- [Records]
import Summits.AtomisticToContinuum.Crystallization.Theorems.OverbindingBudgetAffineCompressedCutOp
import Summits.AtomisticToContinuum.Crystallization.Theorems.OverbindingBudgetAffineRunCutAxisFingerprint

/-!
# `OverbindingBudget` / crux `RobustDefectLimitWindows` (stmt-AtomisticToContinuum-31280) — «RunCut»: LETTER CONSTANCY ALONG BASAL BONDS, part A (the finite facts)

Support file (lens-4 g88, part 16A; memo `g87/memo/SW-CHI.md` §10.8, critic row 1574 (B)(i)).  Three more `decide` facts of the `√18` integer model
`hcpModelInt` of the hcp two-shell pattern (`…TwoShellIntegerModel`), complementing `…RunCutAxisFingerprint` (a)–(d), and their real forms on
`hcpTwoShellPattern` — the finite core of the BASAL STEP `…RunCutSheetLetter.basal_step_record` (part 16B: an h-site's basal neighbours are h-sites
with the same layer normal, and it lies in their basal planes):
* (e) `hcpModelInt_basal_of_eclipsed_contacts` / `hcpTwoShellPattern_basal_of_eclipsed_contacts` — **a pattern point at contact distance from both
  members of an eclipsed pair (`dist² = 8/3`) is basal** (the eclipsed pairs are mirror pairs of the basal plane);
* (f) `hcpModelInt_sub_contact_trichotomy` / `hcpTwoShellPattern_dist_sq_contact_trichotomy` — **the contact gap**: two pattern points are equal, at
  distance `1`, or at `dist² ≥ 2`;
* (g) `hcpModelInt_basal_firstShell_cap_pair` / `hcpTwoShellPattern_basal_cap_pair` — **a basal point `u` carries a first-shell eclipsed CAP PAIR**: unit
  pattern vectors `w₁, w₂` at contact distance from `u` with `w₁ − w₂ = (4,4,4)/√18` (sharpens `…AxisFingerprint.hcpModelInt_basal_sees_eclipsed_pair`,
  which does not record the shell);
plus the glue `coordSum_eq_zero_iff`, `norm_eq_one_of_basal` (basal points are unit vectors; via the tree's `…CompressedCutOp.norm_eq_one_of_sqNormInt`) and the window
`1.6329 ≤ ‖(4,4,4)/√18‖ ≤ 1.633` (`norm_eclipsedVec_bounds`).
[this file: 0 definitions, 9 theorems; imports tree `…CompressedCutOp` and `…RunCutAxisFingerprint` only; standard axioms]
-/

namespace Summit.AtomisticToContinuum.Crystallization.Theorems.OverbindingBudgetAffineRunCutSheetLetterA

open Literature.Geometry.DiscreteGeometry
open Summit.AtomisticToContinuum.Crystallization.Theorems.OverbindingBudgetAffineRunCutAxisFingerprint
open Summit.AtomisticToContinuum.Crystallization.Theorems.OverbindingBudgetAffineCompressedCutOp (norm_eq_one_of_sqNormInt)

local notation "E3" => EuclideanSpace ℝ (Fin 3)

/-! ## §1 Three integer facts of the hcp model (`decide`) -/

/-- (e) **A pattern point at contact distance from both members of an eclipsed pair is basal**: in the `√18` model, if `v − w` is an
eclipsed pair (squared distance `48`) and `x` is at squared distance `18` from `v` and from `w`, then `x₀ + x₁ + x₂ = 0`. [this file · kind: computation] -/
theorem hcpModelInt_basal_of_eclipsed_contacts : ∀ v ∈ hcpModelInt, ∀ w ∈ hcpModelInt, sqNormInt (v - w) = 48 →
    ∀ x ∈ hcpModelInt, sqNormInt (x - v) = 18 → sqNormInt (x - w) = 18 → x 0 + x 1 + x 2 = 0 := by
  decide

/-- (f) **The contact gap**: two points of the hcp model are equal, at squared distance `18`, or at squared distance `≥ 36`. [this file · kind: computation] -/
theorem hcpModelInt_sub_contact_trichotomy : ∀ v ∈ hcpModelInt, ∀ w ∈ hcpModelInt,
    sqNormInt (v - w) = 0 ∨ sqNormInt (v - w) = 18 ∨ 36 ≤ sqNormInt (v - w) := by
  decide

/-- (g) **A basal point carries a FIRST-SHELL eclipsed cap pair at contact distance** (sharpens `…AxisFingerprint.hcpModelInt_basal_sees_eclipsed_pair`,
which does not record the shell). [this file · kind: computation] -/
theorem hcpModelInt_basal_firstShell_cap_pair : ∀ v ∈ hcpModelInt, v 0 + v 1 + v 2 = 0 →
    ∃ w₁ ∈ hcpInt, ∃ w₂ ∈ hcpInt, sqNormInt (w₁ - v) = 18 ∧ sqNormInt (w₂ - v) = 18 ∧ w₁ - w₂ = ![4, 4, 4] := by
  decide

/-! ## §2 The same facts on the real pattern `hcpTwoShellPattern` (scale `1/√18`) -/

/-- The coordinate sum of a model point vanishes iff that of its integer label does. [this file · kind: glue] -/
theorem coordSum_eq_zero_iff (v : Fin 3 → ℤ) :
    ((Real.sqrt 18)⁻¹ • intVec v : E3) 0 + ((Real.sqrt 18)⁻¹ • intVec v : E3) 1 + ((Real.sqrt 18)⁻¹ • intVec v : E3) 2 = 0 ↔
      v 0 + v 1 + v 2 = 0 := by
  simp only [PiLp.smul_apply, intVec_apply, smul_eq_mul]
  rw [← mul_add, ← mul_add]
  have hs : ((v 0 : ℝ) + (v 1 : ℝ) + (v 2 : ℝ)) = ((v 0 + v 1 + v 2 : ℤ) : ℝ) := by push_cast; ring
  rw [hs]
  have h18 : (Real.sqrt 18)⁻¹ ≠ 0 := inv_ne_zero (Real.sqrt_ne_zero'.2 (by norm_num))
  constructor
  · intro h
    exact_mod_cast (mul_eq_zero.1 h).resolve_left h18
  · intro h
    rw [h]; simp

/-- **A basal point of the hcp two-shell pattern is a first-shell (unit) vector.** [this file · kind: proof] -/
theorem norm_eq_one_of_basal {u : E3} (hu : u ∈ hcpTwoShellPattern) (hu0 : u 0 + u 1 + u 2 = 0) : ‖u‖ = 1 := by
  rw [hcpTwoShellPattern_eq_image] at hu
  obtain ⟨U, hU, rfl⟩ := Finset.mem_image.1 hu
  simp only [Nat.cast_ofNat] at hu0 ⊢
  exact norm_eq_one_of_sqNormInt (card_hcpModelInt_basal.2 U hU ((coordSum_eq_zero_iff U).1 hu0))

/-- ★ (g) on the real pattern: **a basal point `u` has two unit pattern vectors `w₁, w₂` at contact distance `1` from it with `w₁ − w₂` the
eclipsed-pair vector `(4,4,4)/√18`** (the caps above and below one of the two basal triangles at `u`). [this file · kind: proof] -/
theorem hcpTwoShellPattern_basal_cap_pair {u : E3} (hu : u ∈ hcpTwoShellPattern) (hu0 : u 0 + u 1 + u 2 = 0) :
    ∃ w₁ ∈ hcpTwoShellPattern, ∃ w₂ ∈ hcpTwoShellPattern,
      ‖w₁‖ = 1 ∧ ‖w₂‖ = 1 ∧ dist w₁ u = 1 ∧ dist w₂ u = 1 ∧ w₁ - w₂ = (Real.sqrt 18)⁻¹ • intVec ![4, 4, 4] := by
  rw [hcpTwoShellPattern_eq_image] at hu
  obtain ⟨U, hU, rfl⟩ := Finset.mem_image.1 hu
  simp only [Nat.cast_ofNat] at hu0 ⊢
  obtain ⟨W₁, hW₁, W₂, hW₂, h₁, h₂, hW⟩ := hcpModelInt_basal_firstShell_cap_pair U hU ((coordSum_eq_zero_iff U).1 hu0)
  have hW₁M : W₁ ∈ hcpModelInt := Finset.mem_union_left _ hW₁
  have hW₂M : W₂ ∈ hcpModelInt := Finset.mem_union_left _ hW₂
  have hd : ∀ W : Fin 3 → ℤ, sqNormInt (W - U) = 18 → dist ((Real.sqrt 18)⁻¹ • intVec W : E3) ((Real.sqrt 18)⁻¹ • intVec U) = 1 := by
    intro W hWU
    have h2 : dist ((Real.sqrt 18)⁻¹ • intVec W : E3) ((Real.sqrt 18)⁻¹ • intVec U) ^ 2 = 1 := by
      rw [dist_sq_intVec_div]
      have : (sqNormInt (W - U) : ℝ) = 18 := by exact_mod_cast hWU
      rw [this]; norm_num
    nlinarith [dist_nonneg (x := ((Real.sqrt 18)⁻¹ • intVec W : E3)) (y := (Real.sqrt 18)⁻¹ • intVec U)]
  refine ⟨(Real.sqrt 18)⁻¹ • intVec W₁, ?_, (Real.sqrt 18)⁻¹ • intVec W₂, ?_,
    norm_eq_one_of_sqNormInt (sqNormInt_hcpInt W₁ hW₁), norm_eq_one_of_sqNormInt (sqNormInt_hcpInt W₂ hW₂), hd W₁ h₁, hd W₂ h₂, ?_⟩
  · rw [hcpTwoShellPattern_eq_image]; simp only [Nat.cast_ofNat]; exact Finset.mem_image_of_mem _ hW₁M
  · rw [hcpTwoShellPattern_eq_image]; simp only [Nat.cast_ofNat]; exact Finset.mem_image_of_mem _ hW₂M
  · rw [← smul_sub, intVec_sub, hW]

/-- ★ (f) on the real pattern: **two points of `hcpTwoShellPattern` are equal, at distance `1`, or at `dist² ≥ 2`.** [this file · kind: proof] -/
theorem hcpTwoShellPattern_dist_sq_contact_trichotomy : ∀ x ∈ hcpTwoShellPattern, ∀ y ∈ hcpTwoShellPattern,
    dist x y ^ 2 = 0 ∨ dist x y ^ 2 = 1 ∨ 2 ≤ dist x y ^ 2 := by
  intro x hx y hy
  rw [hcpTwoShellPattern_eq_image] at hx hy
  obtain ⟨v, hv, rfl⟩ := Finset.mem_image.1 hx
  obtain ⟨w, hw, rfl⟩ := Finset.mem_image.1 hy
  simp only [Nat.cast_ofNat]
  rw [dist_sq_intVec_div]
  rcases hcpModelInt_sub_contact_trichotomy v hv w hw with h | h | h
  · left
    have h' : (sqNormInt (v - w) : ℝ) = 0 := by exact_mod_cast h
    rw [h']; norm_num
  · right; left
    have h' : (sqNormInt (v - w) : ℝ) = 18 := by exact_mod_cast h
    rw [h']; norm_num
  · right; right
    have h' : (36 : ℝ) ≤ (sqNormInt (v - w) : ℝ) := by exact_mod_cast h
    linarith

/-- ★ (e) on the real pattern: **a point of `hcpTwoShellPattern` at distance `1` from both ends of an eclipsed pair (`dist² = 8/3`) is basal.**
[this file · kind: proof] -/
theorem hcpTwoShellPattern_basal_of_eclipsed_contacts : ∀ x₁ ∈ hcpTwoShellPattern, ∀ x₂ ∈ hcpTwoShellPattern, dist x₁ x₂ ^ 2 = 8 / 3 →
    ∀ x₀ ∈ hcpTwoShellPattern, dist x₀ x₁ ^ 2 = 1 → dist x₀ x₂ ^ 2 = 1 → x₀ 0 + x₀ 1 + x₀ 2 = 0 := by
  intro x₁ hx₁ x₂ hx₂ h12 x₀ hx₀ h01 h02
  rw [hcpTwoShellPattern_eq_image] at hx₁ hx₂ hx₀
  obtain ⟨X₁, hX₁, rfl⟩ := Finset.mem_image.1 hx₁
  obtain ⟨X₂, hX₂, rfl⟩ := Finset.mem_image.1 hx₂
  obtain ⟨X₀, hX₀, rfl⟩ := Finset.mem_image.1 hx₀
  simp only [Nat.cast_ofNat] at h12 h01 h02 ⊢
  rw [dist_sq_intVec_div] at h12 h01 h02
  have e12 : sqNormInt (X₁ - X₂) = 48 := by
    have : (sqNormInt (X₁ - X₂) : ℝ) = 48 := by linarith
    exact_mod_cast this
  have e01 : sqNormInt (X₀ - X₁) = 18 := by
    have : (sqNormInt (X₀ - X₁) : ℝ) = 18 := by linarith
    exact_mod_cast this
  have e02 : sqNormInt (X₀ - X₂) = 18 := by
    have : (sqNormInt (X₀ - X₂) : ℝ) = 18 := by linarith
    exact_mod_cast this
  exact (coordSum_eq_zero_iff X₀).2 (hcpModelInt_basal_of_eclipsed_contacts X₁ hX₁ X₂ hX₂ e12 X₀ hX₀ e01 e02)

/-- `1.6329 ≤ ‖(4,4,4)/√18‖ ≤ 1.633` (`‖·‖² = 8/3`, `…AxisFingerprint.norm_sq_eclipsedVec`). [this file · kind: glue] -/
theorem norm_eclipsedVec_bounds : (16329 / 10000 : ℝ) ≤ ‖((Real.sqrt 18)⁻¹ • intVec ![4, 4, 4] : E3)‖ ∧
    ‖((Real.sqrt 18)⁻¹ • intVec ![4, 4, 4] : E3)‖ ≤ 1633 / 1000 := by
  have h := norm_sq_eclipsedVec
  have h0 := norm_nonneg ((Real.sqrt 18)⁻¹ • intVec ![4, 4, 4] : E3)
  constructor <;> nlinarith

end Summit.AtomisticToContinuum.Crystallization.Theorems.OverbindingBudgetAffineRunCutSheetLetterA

--

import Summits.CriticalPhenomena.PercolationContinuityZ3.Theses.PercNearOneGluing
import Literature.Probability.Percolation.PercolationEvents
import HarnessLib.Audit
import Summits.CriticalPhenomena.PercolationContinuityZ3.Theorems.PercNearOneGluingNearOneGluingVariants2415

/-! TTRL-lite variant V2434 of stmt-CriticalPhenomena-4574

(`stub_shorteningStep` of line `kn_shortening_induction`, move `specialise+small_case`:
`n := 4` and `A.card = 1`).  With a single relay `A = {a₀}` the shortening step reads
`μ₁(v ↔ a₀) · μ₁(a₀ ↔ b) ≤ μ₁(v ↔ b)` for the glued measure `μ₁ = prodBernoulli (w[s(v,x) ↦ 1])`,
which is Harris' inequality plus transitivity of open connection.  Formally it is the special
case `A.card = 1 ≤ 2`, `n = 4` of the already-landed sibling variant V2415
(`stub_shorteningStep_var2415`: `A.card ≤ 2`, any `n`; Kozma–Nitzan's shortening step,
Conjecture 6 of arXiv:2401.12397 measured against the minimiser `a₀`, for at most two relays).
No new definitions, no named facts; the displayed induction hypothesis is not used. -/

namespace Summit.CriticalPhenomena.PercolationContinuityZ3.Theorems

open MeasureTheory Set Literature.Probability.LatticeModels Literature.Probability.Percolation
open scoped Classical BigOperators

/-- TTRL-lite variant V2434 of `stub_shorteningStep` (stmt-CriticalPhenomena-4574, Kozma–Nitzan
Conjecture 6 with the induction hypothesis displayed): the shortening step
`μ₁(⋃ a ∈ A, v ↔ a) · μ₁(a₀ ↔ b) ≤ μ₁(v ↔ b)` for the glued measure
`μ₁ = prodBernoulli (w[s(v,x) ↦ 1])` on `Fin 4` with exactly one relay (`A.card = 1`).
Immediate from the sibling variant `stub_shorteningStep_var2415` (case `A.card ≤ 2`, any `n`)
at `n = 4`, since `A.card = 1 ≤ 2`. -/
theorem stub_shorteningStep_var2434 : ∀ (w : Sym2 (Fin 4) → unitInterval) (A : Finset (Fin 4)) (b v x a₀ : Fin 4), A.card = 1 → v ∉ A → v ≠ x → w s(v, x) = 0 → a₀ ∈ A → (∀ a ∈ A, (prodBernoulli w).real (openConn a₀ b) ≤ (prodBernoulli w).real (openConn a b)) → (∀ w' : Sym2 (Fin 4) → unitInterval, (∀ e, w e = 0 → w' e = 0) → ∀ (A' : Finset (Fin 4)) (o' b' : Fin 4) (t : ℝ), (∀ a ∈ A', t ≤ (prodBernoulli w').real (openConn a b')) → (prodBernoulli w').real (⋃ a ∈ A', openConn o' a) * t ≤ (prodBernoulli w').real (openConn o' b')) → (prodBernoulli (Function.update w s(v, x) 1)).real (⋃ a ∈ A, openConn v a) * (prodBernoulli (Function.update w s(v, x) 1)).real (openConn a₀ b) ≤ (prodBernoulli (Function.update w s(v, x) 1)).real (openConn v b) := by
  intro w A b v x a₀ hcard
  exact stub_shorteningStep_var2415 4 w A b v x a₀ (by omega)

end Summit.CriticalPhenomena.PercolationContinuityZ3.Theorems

- [Exercise instructions]
Retype exactly the span of lines from the one with "obtain ⟨w, hw, rfl⟩" through the one with "1633 / 1000 := by"; include both ends and omit the rest of the material.

- [Task answer]
  obtain ⟨w, hw, rfl⟩ := Finset.mem_image.1 hy
  simp only [Nat.cast_ofNat]
  rw [dist_sq_intVec_div]
  rcases hcpModelInt_sub_contact_trichotomy v hv w hw with h | h | h
  · left
    have h' : (sqNormInt (v - w) : ℝ) = 0 := by exact_mod_cast h
    rw [h']; norm_num
  · right; left
    have h' : (sqNormInt (v - w) : ℝ) = 18 := by exact_mod_cast h
    rw [h']; norm_num
  · right; right
    have h' : (36 : ℝ) ≤ (sqNormInt (v - w) : ℝ) := by exact_mod_cast h
    linarith

/-- ★ (e) on the real pattern: **a point of `hcpTwoShellPattern` at distance `1` from both ends of an eclipsed pair (`dist² = 8/3`) is basal.**
[this file · kind: proof] -/
theorem hcpTwoShellPattern_basal_of_eclipsed_contacts : ∀ x₁ ∈ hcpTwoShellPattern, ∀ x₂ ∈ hcpTwoShellPattern, dist x₁ x₂ ^ 2 = 8 / 3 →
    ∀ x₀ ∈ hcpTwoShellPattern, dist x₀ x₁ ^ 2 = 1 → dist x₀ x₂ ^ 2 = 1 → x₀ 0 + x₀ 1 + x₀ 2 = 0 := by
  intro x₁ hx₁ x₂ hx₂ h12 x₀ hx₀ h01 h02
  rw [hcpTwoShellPattern_eq_image] at hx₁ hx₂ hx₀
  obtain ⟨X₁, hX₁, rfl⟩ := Finset.mem_image.1 hx₁
  obtain ⟨X₂, hX₂, rfl⟩ := Finset.mem_image.1 hx₂
  obtain ⟨X₀, hX₀, rfl⟩ := Finset.mem_image.1 hx₀
  simp only [Nat.cast_ofNat] at h12 h01 h02 ⊢
  rw [dist_sq_intVec_div] at h12 h01 h02
  have e12 : sqNormInt (X₁ - X₂) = 48 := by
    have : (sqNormInt (X₁ - X₂) : ℝ) = 48 := by linarith
    exact_mod_cast this
  have e01 : sqNormInt (X₀ - X₁) = 18 := by
    have : (sqNormInt (X₀ - X₁) : ℝ) = 18 := by linarith
    exact_mod_cast this
  have e02 : sqNormInt (X₀ - X₂) = 18 := by
    have : (sqNormInt (X₀ - X₂) : ℝ) = 18 := by linarith
    exact_mod_cast this
  exact (coordSum_eq_zero_iff X₀).2 (hcpModelInt_basal_of_eclipsed_contacts X₁ hX₁ X₂ hX₂ e12 X₀ hX₀ e01 e02)

/-- `1.6329 ≤ ‖(4,4,4)/√18‖ ≤ 1.633` (`‖·‖² = 8/3`, `…AxisFingerprint.norm_sq_eclipsedVec`). [this file · kind: glue] -/
theorem norm_eclipsedVec_bounds : (16329 / 10000 : ℝ) ≤ ‖((Real.sqrt 18)⁻¹ • intVec ![4, 4, 4] : E3)‖ ∧
    ‖((Real.sqrt 18)⁻¹ • intVec ![4, 4, 4] : E3)‖ ≤ 1633 / 1000 := by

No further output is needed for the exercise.